Стучать в комнату не имело смысла: запои Хламовых прерывались только участковым. Делал он это исключительно ради дочки алкоголиков, с которой родители запирались и заставляли ее пить вместе с ними. Сколько лет было девочке, никто не знал, но на вид не больше семи. Она числилась недоразвитой и состояла на учете в психдиспансере. В трезвом состоянии супруги заботились о своей дочке, на Новый год покупали елку, на Пасху – кулич и вроде казались людьми. Но таилось в их глазах нечто леденящее душу, безмолвное и страшное.
Вечером Хламова, работавшая поварихой, приносила в алюминиевых бидончиках остатки столовского обеда. Прямо в них же разогревала еду на плите, в них же и подавала. Похлебав по очереди съедобную бурду, Хламовы заползали в комнату, запирая за собой дверь на ключ. Иногда девчушка, вырвавшись в коридор, с любопытством осматривала жизнь соседей.
Кате она казалась недоразвитой физически, но не умственно. Маленькая Хламова болтала, как все детишки, и очень любила сладости. Девочка брала их из рук испуганно и недоверчиво. Воображение рисовало угловатое тельце ребенка, скрытое под ворохом нелепой одежды, и сердце сжималось от жалости к беззащитному тощему зверьку.

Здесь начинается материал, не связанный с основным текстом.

import Summits.Schanuel.Schanuel.Theorems.ZilberEacExpExpBalanceGeneral
import Summits.Schanuel.Schanuel.Theorems.ZilberEacExpExpDensity
import HarnessLib

/-!
# Density over graph bases of EVERY degree `≥ 2` with a moving target: no sign condition

Zilber's Exponential-Algebraic Closedness, case ladder (host summit Schanuel, cell `pub-schanuel`,
seat 2, gen 8).  THE RESULT: for EVERY `p ∈ ℂ[x]` with `deg p ≥ 2`, EVERY `A ∈ ℂ[x]` and every
`F ∈ ℂ[u] ∖ {0}` the exponential points of the moving-target surface
`{x₁ = p(x₀), y₀ = A(x₀) + y₁ F(y₁)} ⊆ ℂ² × ℂ²` — the solutions of `e^{z} = A(z) + e^{p(z)}F(e^{p(z)})` —
are ZARISKI DENSE (`unprojectedDense_movingGraph_of_two_le`); with `deg A ≥ 1` the surface is in
Mantova–Masser's case and free, so these are positive instances of the (free) typed density question
with NO condition on the leading coefficient of `p` (`unprojectedDensityQuestion_instance_movingGraph_all`).
Degree `≥ 3`: `unprojectedDense_movingGraph_of_three_le` (exp–exp balance
`exists_solution_expExp_general` + THEOREM G along `k = m^D`); degree `2`:
`unprojectedDense_movingGraph_quadratic`.  Example in the explosion regime of degree `4`:
`e^{z} = z + e^{z⁴}` (`unprojectedDensityQuestion_instance_quartic`).

HONEST FRAMING: instances of Mantova–Masser's OPEN density question (existence is their Thm 1.1);
`x₀`-dependent fibre polynomials `F ∈ ℂ[u, x₀]` in the explosion regime, lines (`deg p = 1`, done in
`ZilberEacMovingLineAll` for `F ∈ ℂ[u]`), and `EC(3,2)` are not touched here; NOT Schanuel's
conjecture; EAC ⇏ SC.
-/

noncomputable section

open Complex MvPolynomial Filter Topology
open Literature.NumberTheory.Transcendental Literature.ModelTheory.Zilber

set_option linter.dupNamespace false

namespace Summit.Schanuel.Schanuel.Theorems

/-- **Density over every graph base of degree `D ≥ 3`.**  ANY `A ∈ ℂ[x]`, `F ≠ 0`: the exponential
points of `{x₁ = p(x₀), y₀ = A(x₀) + y₁ F(y₁)}` are Zariski dense (THEOREM G on `x₁ = p(z)` along the
solutions `z_{m^D}` of the balance: `|Re x₁|/log(2 + ‖x₁‖) ≥ ρ m/(log(2 + C) + D log m) → ∞`).
(new) [cite: MantovaMasser2023, §1 Further remarks] -/
theorem unprojectedDense_movingGraph_of_three_le (p : Polynomial ℂ) (hD : 3 ≤ p.natDegree)
    (A : Polynomial ℂ) {F : Polynomial ℂ} (hF : F ≠ 0) :
    UnprojectedDense (movingGraphSurface p A (F.toMvPolynomial 0)) := by
  classical
  set D : ℕ := p.natDegree with hDdef
  have hD0 : D ≠ 0 := by omega
  have hDpos : (0 : ℝ) < D := by exact_mod_cast (show 0 < D by omega)
  obtain ⟨ρ, C, hρ, hev⟩ := exists_solution_expExp_general p hD A hF
  obtain ⟨k₀, hk₀⟩ := eventually_atTop.1 hev
  -- solutions at `k = max (m^D) k₀`
  have hsol : ∀ m : ℕ, ∃ z : ℂ,
      exp z = A.eval z + exp (p.eval z) * F.eval (exp (p.eval z)) ∧
      ρ * (((max (m ^ D) k₀ : ℕ) : ℝ)) ^ ((D : ℝ)⁻¹) ≤ (p.eval z).re ∧
      ‖p.eval z‖ ≤ C * ((max (m ^ D) k₀ : ℕ) : ℝ) := fun m =>
    hk₀ (max (m ^ D) k₀) (le_max_right _ _)
  choose z hz using hsol
  set pt : ℕ → Fin 2 ⊕ Fin 2 → ℂ := fun m =>
    Sum.elim ![z m, p.eval (z m)] ![exp (z m), exp (p.eval (z m))] with hpt
  have hpS : ∀ m, pt m ∈ movingGraphSurface p A (F.toMvPolynomial 0) := by
    intro m
    rw [mem_movingGraphSurface_iff]
    constructor
    · rfl
    · simp only [hpt, Sum.elim_inl, Sum.elim_inr, Matrix.cons_val_zero, Matrix.cons_val_one,
        MvPolynomial.eval_toMvPolynomial]
      exact (hz m).1
  have hpΓ : ∀ m, pt m ∈ expGraph ℂ 2 := by
    intro m
    rw [mem_expGraph_iff]
    intro i
    rw [Literature.ModelTheory.ExponentialFields.ExponentialRing.complex_exp_eq]
    fin_cases i <;> rfl
  refine unprojectedDense_of_growth (isIrreducibleClosed_polyFibredGraph _ _ _)
    (zariskiDim_polyFibredGraph _ _ _).le 1 hpS hpΓ ?_
  show Tendsto (fun m => |(p.eval (z m)).re| / Real.log (2 + ‖p.eval (z m)‖)) atTop atTop
  set C' : ℝ := max C 0 with hC'
  have hC'0 : 0 ≤ C' := le_max_right _ _
  have hApos : 0 < Real.log (2 + C') := Real.log_pos (by linarith)
  have hlow := (tendsto_div_const_add_mul_log hApos hDpos.le).const_mul_atTop hρ
  refine tendsto_atTop_mono' atTop ?_ hlow
  filter_upwards [eventually_ge_atTop (max k₀ 1)] with m hm
  have hm1 : 1 ≤ m := le_of_max_le_right hm
  have hm1' : (1 : ℝ) ≤ m := by exact_mod_cast hm1
  have hmk : k₀ ≤ m ^ D := (le_of_max_le_left hm).trans (Nat.le_self_pow hD0 m)
  have hmax : max (m ^ D) k₀ = m ^ D := max_eq_left hmk
  obtain ⟨-, hre, hnorm⟩ := hz m
  rw [hmax] at hre hnorm
  push_cast at hre hnorm
  rw [Real.pow_rpow_inv_natCast (by positivity) hD0] at hre
  have hnum : ρ * m ≤ |(p.eval (z m)).re| := hre.trans (le_abs_self _)
  have hmD : (1 : ℝ) ≤ (m : ℝ) ^ D := one_le_pow₀ hm1'
  have hnorm' : ‖p.eval (z m)‖ ≤ C' * (m : ℝ) ^ D :=
    hnorm.trans (mul_le_mul_of_nonneg_right (le_max_left _ _) (by positivity))
  have hden : Real.log (2 + ‖p.eval (z m)‖) ≤ Real.log (2 + C') + D * Real.log m := by
    calc Real.log (2 + ‖p.eval (z m)‖) ≤ Real.log ((2 + C') * (m : ℝ) ^ D) := by
          refine Real.log_le_log (by positivity) ?_
          nlinarith
      _ = Real.log (2 + C') + D * Real.log m := by
          rw [Real.log_mul (by positivity) (by positivity), Real.log_pow]
  have hdenpos : 0 < Real.log (2 + ‖p.eval (z m)‖) :=
    Real.log_pos (by linarith [norm_nonneg (p.eval (z m))])
  calc ρ * ((m : ℝ) / (Real.log (2 + C') + D * Real.log m))
      = (ρ * m) / (Real.log (2 + C') + D * Real.log m) := by ring
    _ ≤ |(p.eval (z m)).re| / (Real.log (2 + C') + D * Real.log m) :=
        div_le_div_of_nonneg_right hnum (by nlinarith [Real.log_natCast_nonneg m])
    _ ≤ |(p.eval (z m)).re| / Real.log (2 + ‖p.eval (z m)‖) :=
        div_le_div_of_nonneg_left (abs_nonneg _) hdenpos hden

/-- **Density over EVERY graph base of degree `≥ 2`** (ANY `A ∈ ℂ[x]`, `F ≠ 0`, NO condition on the
leading coefficient): the exponential points of `{x₁ = p(x₀), y₀ = A(x₀) + y₁ F(y₁)}` are Zariski
dense. (new) [cite: MantovaMasser2023, §1 Further remarks] -/
theorem unprojectedDense_movingGraph_of_two_le {p : Polynomial ℂ} (hp : 2 ≤ p.natDegree)
    (A : Polynomial ℂ) {F : Polynomial ℂ} (hF : F ≠ 0) :
    UnprojectedDense (movingGraphSurface p A (F.toMvPolynomial 0)) := by
  rcases Nat.lt_or_ge p.natDegree 3 with h | h
  · have h2 : p.natDegree = 2 := by omega
    have hlc : p.coeff 2 ≠ 0 := by
      rw [← h2]; exact Polynomial.leadingCoeff_ne_zero.2 (by rintro rfl; simp at h2)
    have hpeq : p = Polynomial.C (p.coeff 2) * Polynomial.X ^ 2 + Polynomial.C (p.coeff 1) *
        Polynomial.X + Polynomial.C (p.coeff 0) := by
      conv_lhs => rw [p.as_sum_range_C_mul_X_pow, h2]
      simp [Finset.sum_range_succ]
      ring
    rw [hpeq]
    exact unprojectedDense_movingGraph_quadratic hlc _ _ A hF
  · exact unprojectedDense_movingGraph_of_three_le p h A hF

/-- **Positive instances of the FREE typed question over every graph base of degree `≥ 2`**
(`deg A ≥ 1`, `F ≠ 0`): the surface is in Mantova–Masser's case, free, and its exponential points
are dense — whatever the leading coefficient of `p`. (new) [cite: MantovaMasser2023, §1 Further remarks] -/
theorem unprojectedDensityQuestion_instance_movingGraph_all {p : Polynomial ℂ} (hp : 2 ≤ p.natDegree)
    {A : Polynomial ℂ} (hA : 0 < A.natDegree) {F : Polynomial ℂ} (hF : F ≠ 0) :
    MMCaseDimPiOneFree (movingGraphSurface p A (F.toMvPolynomial 0)) ∧
      IsMulFree ℂ 2 (movingGraphSurface p A (F.toMvPolynomial 0) ∩ torusLocus ℂ 2) ∧
      UnprojectedDense (movingGraphSurface p A (F.toMvPolynomial 0)) := by
  obtain ⟨h1, h2⟩ := mmCase_movingGraph_of_two_le hp hA (F.toMvPolynomial 0)
  exact ⟨h1, h2, unprojectedDense_movingGraph_of_two_le hp A hF⟩

/-- **Example (explosion regime, degree 4)**: `e^{z} = z + e^{z⁴}` — the exponential points of
`{x₁ = x₀⁴, y₀ = x₀ + y₁}` (`Re(1 · i⁴) = 1 > 0`, `Re z⁴ → +∞` along every lattice ray) are Zariski
dense; the surface is in the case and free. (new) -/
theorem unprojectedDensityQuestion_instance_quartic :
    MMCaseDimPiOneFree (movingGraphSurface (Polynomial.X ^ 4) Polynomial.X
        ((1 : Polynomial ℂ).toMvPolynomial 0)) ∧
      IsMulFree ℂ 2 (movingGraphSurface (Polynomial.X ^ 4) Polynomial.X
        ((1 : Polynomial ℂ).toMvPolynomial 0) ∩ torusLocus ℂ 2) ∧
      UnprojectedDense (movingGraphSurface (Polynomial.X ^ 4) Polynomial.X
        ((1 : Polynomial ℂ).toMvPolynomial 0)) :=
  unprojectedDensityQuestion_instance_movingGraph_all (by rw [Polynomial.natDegree_X_pow]; norm_num)
    (by rw [Polynomial.natDegree_X]; exact one_pos) one_ne_zero

/-- … in particular `e^{z} = z + e^{z⁴}` has (Zariski-densely many, here: some) complex solutions.
(new) -/
theorem exists_exp_eq_self_add_exp_pow_four : ∃ z : ℂ, exp z = z + exp (z ^ 4) := by
  obtain ⟨ρ, C, -, hev⟩ := exists_solution_expExp_general (Polynomial.X ^ 4 : Polynomial ℂ)
    (by rw [Polynomial.natDegree_X_pow]; norm_num) Polynomial.X (F := 1) one_ne_zero
  obtain ⟨-, z, hz, -, -⟩ := hev.exists
  refine ⟨z, ?_⟩
  rw [hz]
  simp

end Summit.Schanuel.Schanuel.Theorems

end
/-! ## §3 The KEEP step at a supercritical letter (child-side cleaning transfer) -/

/-- **KEEP-h ONE-STEP LAW, SUPERCRITICAL LETTER** ((K-Φ2) IV `betaS_step_lt_of_keep` with `r_h + d = p` replaced by `r_h + n = p`,
`0 < n ≤ d`, and the cleaning transfer done from the CHILD side).  Let `s.F = x^r · G` with `ord₀ G = d`, `1 ≤ d < p`, `p ≤ |r| + d`,
boundary letter `h` with `r_h + n = p`, chart letter `m ≠ h`, new point `b` with `b_m = b_h = 0`; `L` a left-invertible linear STEP
frame (`u₁ = e_h`, `u₂ = e_m`, non-pivot rows through the new point) with non-empty polygon, `δ > 1`, `α < 1` for `(G)`; `L′` the
ARRIVAL frame.  If the next residual `G′` (`(step p univ m b s).F = x^{r′} · G′`) has `ord₀ G′ ≥ d` AND, in the arrival frame, a
non-empty polygon with `d·(αs′ + 1) ≤ n·d!` (on the chain: (K-Φ1)-n `mul_alphaS_le_of_isIsolated` at the isolated child), then
`αs′ = αs` and **`βs′ < βs`**.  The cleaning correction `R̃ ∈ (x_h^{p − r_h}) = (x_h^n)` is moved by (T1) applied to `G′`, so no
hypothesis on the order of the uncleaned weak transform is needed. [cite: CossartJannsenSaito2020, Lemma 13.4 (3)] [cite: CossartPiltant2008, (16)] -/
theorem betaS_step_lt_of_keep_pow {p d n : ℕ} [DecidableEq K] {s : State K} {r : Fin 4 →₀ ℕ} {G : MvPolynomial (Fin 4) K}
    (hF : s.F = monomial r 1 * G) (hd : ordZero G = d) (hdp : d < p) (hp : p ≤ r.degree + d)
    {h m : Fin 4} (hhm : h ≠ m) (hn : r h + n = p) (hn0 : 0 < n) (hnd : n ≤ d) {b : Fin 4 → K} (hbm : b m = 0) (hbh : b h = 0)
    (L L' : Fin (2 + 2) → Fin 4 → K) (M M' : Fin 4 → Fin (2 + 2) → K)
    (hM : ∀ t u, ∑ i, M t i * L i u = if t = u then 1 else 0) (hM' : ∀ t u, ∑ i, M' t i * L' i u = if t = u then 1 else 0)
    (hLu1 : L (u1 2) = Pi.single h 1) (hLu2 : L (u2 2) = Pi.single m 1)
    (hnear : ∀ i, i ≠ u2 2 → ∑ t, L i t * Function.update b m 1 t = 0)
    (hL'u2 : L' (u2 2) = Pi.single m 1) (hL' : ∀ i, i ≠ u2 2 → L' i = Function.update (L i) m 0)
    (hne : (pts (fun i => algebraMap (MvPolynomial (Fin 4) K) (OriginLocalization K 4) (∑ t, C (L i t) * X t))
      (Ideal.span {algebraMap (MvPolynomial (Fin 4) K) (OriginLocalization K 4) G}) d).Nonempty)
    (hδ : d.factorial < deltaS (fun i => algebraMap (MvPolynomial (Fin 4) K) (OriginLocalization K 4) (∑ t, C (L i t) * X t))
      (Ideal.span {algebraMap (MvPolynomial (Fin 4) K) (OriginLocalization K 4) G}) d)
    (hα : alphaS (fun i => algebraMap (MvPolynomial (Fin 4) K) (OriginLocalization K 4) (∑ t, C (L i t) * X t))
      (Ideal.span {algebraMap (MvPolynomial (Fin 4) K) (OriginLocalization K 4) G}) d < d.factorial)
    {G' : MvPolynomial (Fin 4) K}
    (hF' : (CentreBlowup.step p Finset.univ m b s).F = monomial ((r.filter fun i => b i = 0).update m (r.degree + d - p)) 1 * G')
    (hd' : (d : ℕ∞) ≤ ordZero G')
    (hne' : (pts (fun i => algebraMap (MvPolynomial (Fin 4) K) (OriginLocalization K 4) (∑ t, C (L' i t) * X t))
      (Ideal.span {algebraMap (MvPolynomial (Fin 4) K) (OriginLocalization K 4) G'}) d).Nonempty)
    (hα' : d * (alphaS (fun i => algebraMap (MvPolynomial (Fin 4) K) (OriginLocalization K 4) (∑ t, C (L' i t) * X t))
      (Ideal.span {algebraMap (MvPolynomial (Fin 4) K) (OriginLocalization K 4) G'}) d + 1) ≤ n * d.factorial) :
    (pts (fun i => algebraMap (MvPolynomial (Fin 4) K) (OriginLocalization K 4) (∑ t, C (L' i t) * X t))
        (Ideal.span {algebraMap (MvPolynomial (Fin 4) K) (OriginLocalization K 4) G'}) d).Nonempty ∧
      alphaS (fun i => algebraMap (MvPolynomial (Fin 4) K) (OriginLocalization K 4) (∑ t, C (L' i t) * X t))
          (Ideal.span {algebraMap (MvPolynomial (Fin 4) K) (OriginLocalization K 4) G'}) d =
        alphaS (fun i => algebraMap (MvPolynomial (Fin 4) K) (OriginLocalization K 4) (∑ t, C (L i t) * X t))
          (Ideal.span {algebraMap (MvPolynomial (Fin 4) K) (OriginLocalization K 4) G}) d ∧
      betaS (fun i => algebraMap (MvPolynomial (Fin 4) K) (OriginLocalization K 4) (∑ t, C (L' i t) * X t))
          (Ideal.span {algebraMap (MvPolynomial (Fin 4) K) (OriginLocalization K 4) G'}) d <
        betaS (fun i => algebraMap (MvPolynomial (Fin 4) K) (OriginLocalization K 4) (∑ t, C (L i t) * X t))
          (Ideal.span {algebraMap (MvPolynomial (Fin 4) K) (OriginLocalization K 4) G}) d := by
  -- abbreviations
  set alg := algebraMap (MvPolynomial (Fin 4) K) (OriginLocalization K 4) with halg
  set c : Fin (2 + 2) → OriginLocalization K 4 := fun i => alg (∑ t, C (L i t) * X t) with hc
  set c' : Fin (2 + 2) → OriginLocalization K 4 := fun i => alg (∑ t, C (L' i t) * X t) with hc'
  set J : Ideal (OriginLocalization K 4) := Ideal.span {alg G} with hJ
  set φ := Localization.localRingHom (Literature.AlgebraicGeometry.Resolution.originIdeal K 4)
      (Literature.AlgebraicGeometry.Resolution.originIdeal K 4)
      (((aeval fun i => (X i + C (b i) : MvPolynomial (Fin 4) K)).comp
        (coordBlowupSubst K (↑(Finset.univ : Finset (Fin 4))) m)).toRingHom)
      (comap_translate_coordBlowupSubst_originIdeal hbm) with hφ
  have hdG : (d : ℕ∞) ≤ ordZero G := hd.symm.le
  -- the frames
  have hcu2 : c (u2 2) = alg (X m) := by simp only [hc, hLu2, sum_C_single_mul_X]
  have hc'u2 : c' (u2 2) = alg (X m) := by simp only [hc', hL'u2, sum_C_single_mul_X]
  have hc'u1 : c' (u1 2) = alg (X h) := by
    simp only [hc', hL' (u1 2) u1_ne_u2, hLu1, update_single_of_ne hhm, sum_C_single_mul_X]
  have hpiv : c' (u2 2) = φ (c (u2 2)) := by rw [hc'u2, hcu2, hφ, localRingHom_chart_X_self hbm]
  have hoth : ∀ i, i ≠ u2 2 → φ (c i) = φ (c (u2 2)) * c' i := by
    intro i hi
    rw [hcu2, hφ, localRingHom_chart_X_self hbm]
    change Localization.localRingHom _ _ _ _ (alg (∑ t, C (L i t) * X t)) = alg (X m) * alg (∑ t, C (L' i t) * X t)
    rw [hL' i hi, halg, localRingHom_chart_linearForm hbm (L i) (hnear i hi)]
  have hgen : Ideal.span (Set.range c) = maximalIdeal _ := span_range_linearFrame_eq_maximalIdeal L M hM
  have hgen' : Ideal.span (Set.range c') = maximalIdeal _ := span_range_linearFrame_eq_maximalIdeal L' M' hM'
  have hdim := ringKrullDim_originLocalization_two_add_two (K := K)
  have hJμ : J ≤ maximalIdeal _ ^ d := span_singleton_algebraMap_le_maximalIdeal_pow hdG
  -- the abstract KEEP law (about the colon ideal, whatever its order)
  have hlaw := betaS_colon_u2_lt φ hpiv hoth hgen hdim hgen' hdim hJμ hne hδ hα
  have hαlaw := alphaS_colon_u2_eq φ hpiv hoth hgen hdim hgen' hdim hJμ hne hδ
  -- the weak transform is `(H₀)`
  have hcolon : (J.map φ).colon {φ (c (u2 2)) ^ d} =
      Ideal.span {alg (PointBlowup.translate b (CentreBlowup.chartTransform d Finset.univ m G))} := by
    rw [hcu2, hφ, localRingHom_chart_X_self hbm, hJ, halg]
    exact colon_map_span_singleton_chart hbm G hdG
  rw [hcolon] at hlaw hαlaw
  -- the next residual `G′ = ε H₀ + R̃`, `R̃ ∈ (x_h^n)`
  obtain ⟨R, hstep, hRmem⟩ := step_F_eq_monomial_mul_residual (p := p) hF hdG hp m hbm
  rw [hF', monomial_one_mul_cancel_left_iff] at hstep
  have hr'h : ((r.filter fun i => b i = 0).update m (r.degree + d - p)) h = p - n := by
    rw [Finsupp.coe_update, Function.update_of_ne hhm, Finsupp.filter_apply_pos (fun i => b i = 0) r hbh]; omega
  have hndvd : ¬ p ∣ ((r.filter fun i => b i = 0).update m (r.degree + d - p)) h := by
    rw [hr'h]
    intro hdvd
    exact absurd (Nat.le_of_dvd (by omega) hdvd) (by omega)
  have hR : R ∈ Ideal.span {(X h : MvPolynomial (Fin 4) K) ^ n} := by
    have := hRmem h hndvd
    rwa [hr'h, show p - (p - n) = n by omega] at this
  -- (T1) from the child side: `(G′) ⊆ 𝔪^d`, the child's polygon data, `alg R̃ ∈ (u₁′^n)`
  have hε := constantCoeff_prod_ne_zero b (fun i => r i)
  have hG' : Ideal.span {alg G'} = Ideal.span {alg (∏ i ∈ Finset.univ.filter (fun i => b i ≠ 0), (X i + C (b i)) ^ r i) *
      alg (PointBlowup.translate b (CentreBlowup.chartTransform d Finset.univ m G)) + alg R} := by
    rw [hstep, map_add, map_mul]
  rw [hG'] at hne' hα' ⊢
  have hJμ' : Ideal.span {alg (∏ i ∈ Finset.univ.filter (fun i => b i ≠ 0), (X i + C (b i)) ^ r i) *
      alg (PointBlowup.translate b (CentreBlowup.chartTransform d Finset.univ m G)) + alg R} ≤ maximalIdeal _ ^ d := by
    rw [← hG']
    exact span_singleton_algebraMap_le_maximalIdeal_pow hd'
  have hclean := pts_nonempty_and_alphaS_betaS_eq_of_cleaning_pow_symm c' hgen' hdim
    (isUnit_algebraMap_of_constantCoeff_ne_zero hε) hJμ' hne' hα'
    (by rw [hc'u1]; exact algebraMap_mem_span_pow_of_mem_span_pow le_rfl hR)
  exact ⟨hne', hclean.2.1.trans hαlaw, hclean.2.2.trans_lt hlaw⟩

Жадно разгрызая гнилыми зубками печенье, девочка дружелюбно улыбалась. Катя гладила ее блеклые спутанные волосики и вопрошала безо всякой надежды:
– Когда-нибудь это кончится?
Май пробуждал в Гулом смятение. В этом смятении было все: тяга к перемене мест, тайная тревога и всеобъемлющая любовь к миру, разливающаяся по жилам, словно березовый сок внутри проснувшегося древесного ствола. Гулый оживал и наполнялся смыслом, как сама природа.
Чем больше он приближался к пониманию того, как коротка его жизнь, тем сильнее он любил. Желание писать проистекало из этой же любви. Сквозь клетку бытия Гулый пытался протиснуть руку с посланием к миру. Как попавший в бедствие моряк, он хотел бросить его в бескрайний океан. Не для критиков, не для славы, а для того, кто заметит его и услышит «SOS» бесконечно нежной и одинокой души.